==== Material for this exercise ====
import Summits.CriticalPhenomena.PercolationContinuityZ3.Theorems.Transplant.HexShadowFact2Reduction
import Summits.CriticalPhenomena.PercolationContinuityZ3.Theorems.Transplant.TriFilmScope
import HarnessLib

/-!
# The `(111)`-films and the triangular films at their own critical point, MODULO THE ROUTING NODE `HexLocatedSurgeries` alone — the end of the gen-32 chain

builds on p205010 (kernel theorem, internal audit signed; external expert review pending) — NOT used in this file.  Lane `prim-bschramm`, seat
`prim-bschramm-p2` (gen 32; class C1b; memo `HOME/bschramm/P2-LATTICES.md` §115–§118); helper file (`--supports stmt-CriticalPhenomena-4575 --as helper`).

Of Duminil-Copin–Sidoravicius–Tassion's proof (Thm. 1, §2.1–§2.3) transplanted to hexagonal symmetry, the tree now PROVES, for every graph with a hexagonal
shadow: eq. (1) from uniqueness, Lemma 4, Lemma 5, eqs. (10)–(13), the renormalisation §2.2, the assembly, the degenerate density `p = 1` (connectedness), Lemma 7,
Fact 1 (planar crossing by the subdivision embedding of `𝕋`), the Gluing Lemma from Facts 1–2, the surgery core (`ω^{(z)}`, the exchange lemma, the recovery
statistic), and Fact 2 from located surgeries.  What remains is the ROUTING `HexShadow.HexLocatedSurgeries` (DST p. 6: "three disjoint self-avoiding paths in
`B̄_R(z) ∖ {z}`" — the only place where the local structure of the instance enters).  This file records the two film rows modulo that single node.
[cite: DuminilCopinSidoraviciusTassion2016, Thm. 1, Lemma 6, §2.3] [cite: BenjaminiSchramm1996, Conj. 4 / Question 3]
-/

noncomputable section

namespace Summit.CriticalPhenomena.PercolationContinuityZ3.Theorems.Transplant

open MeasureTheory Literature.Probability.Percolation Literature.Probability.LatticeModels SimpleGraph

/-- **THE `(111)`-FILM THEOREM MODULO THE ROUTING**: for every `k ≥ 1`, located surgeries for the shadow of `F_k = {0 ≤ x₀+x₁+x₂ ≤ k}` give
`Slab111OwnCriticalContinuity k` (the film dies at its own critical point at every vertex).  Independent of p205010.
[cite: DuminilCopinSidoraviciusTassion2016, Thm. 1, §2.3] [cite: BenjaminiSchramm1996, Conj. 4 / Question 3] -/
theorem slab111OwnCriticalContinuity_of_locatedSurgeries {k : ℕ} (hk : 1 ≤ k) (h : (Slab111.hexShadow k).HexLocatedSurgeries) :
    Slab111OwnCriticalContinuity k :=
  slab111OwnCriticalContinuity_of_hexGluing hk ((Slab111.hexShadow k).hexGluing_of_locatedSurgeries h)

/-- **THE TRIANGULAR FILMS MODULO THE ROUTING**: for every `k`, located surgeries for the shadow of `𝕋 × {0..k}` give `θ_v(p_c) = 0` at every vertex.
[cite: DuminilCopinSidoraviciusTassion2016, Thm. 1, §2.3] [cite: BenjaminiSchramm1996, Conj. 4 / Question 3] -/
theorem TriFilm.theta_criticalProb_eq_zero_of_locatedSurgeries (k : ℕ) (h : (TriFilm.hexShadow k).HexLocatedSurgeries) (v : triFilm k) :
    theta (TriFilm.film k) v (criticalProbIOf (TriFilm.film k) v) = 0 :=
  TriFilm.theta_criticalProb_eq_zero_of_hexGluing' k ((TriFilm.hexShadow k).hexGluing_of_locatedSurgeries h) v

end Summit.CriticalPhenomena.PercolationContinuityZ3.Theorems.Transplant

end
====
• Problem description:
Only the lines from the first line of the records through the one containing "that single node." should be reproduced, exactly, with both of them included.

• Answer below:
import Summits.CriticalPhenomena.PercolationContinuityZ3.Theorems.Transplant.HexShadowFact2Reduction
import Summits.CriticalPhenomena.PercolationContinuityZ3.Theorems.Transplant.TriFilmScope
import HarnessLib

/-!
# The `(111)`-films and the triangular films at their own critical point, MODULO THE ROUTING NODE `HexLocatedSurgeries` alone — the end of the gen-32 chain

builds on p205010 (kernel theorem, internal audit signed; external expert review pending) — NOT used in this file.  Lane `prim-bschramm`, seat
`prim-bschramm-p2` (gen 32; class C1b; memo `HOME/bschramm/P2-LATTICES.md` §115–§118); helper file (`--supports stmt-CriticalPhenomena-4575 --as helper`).

Of Duminil-Copin–Sidoravicius–Tassion's proof (Thm. 1, §2.1–§2.3) transplanted to hexagonal symmetry, the tree now PROVES, for every graph with a hexagonal
shadow: eq. (1) from uniqueness, Lemma 4, Lemma 5, eqs. (10)–(13), the renormalisation §2.2, the assembly, the degenerate density `p = 1` (connectedness), Lemma 7,
Fact 1 (planar crossing by the subdivision embedding of `𝕋`), the Gluing Lemma from Facts 1–2, the surgery core (`ω^{(z)}`, the exchange lemma, the recovery
statistic), and Fact 2 from located surgeries.  What remains is the ROUTING `HexShadow.HexLocatedSurgeries` (DST p. 6: "three disjoint self-avoiding paths in
`B̄_R(z) ∖ {z}`" — the only place where the local structure of the instance enters).  This file records the two film rows modulo that single node.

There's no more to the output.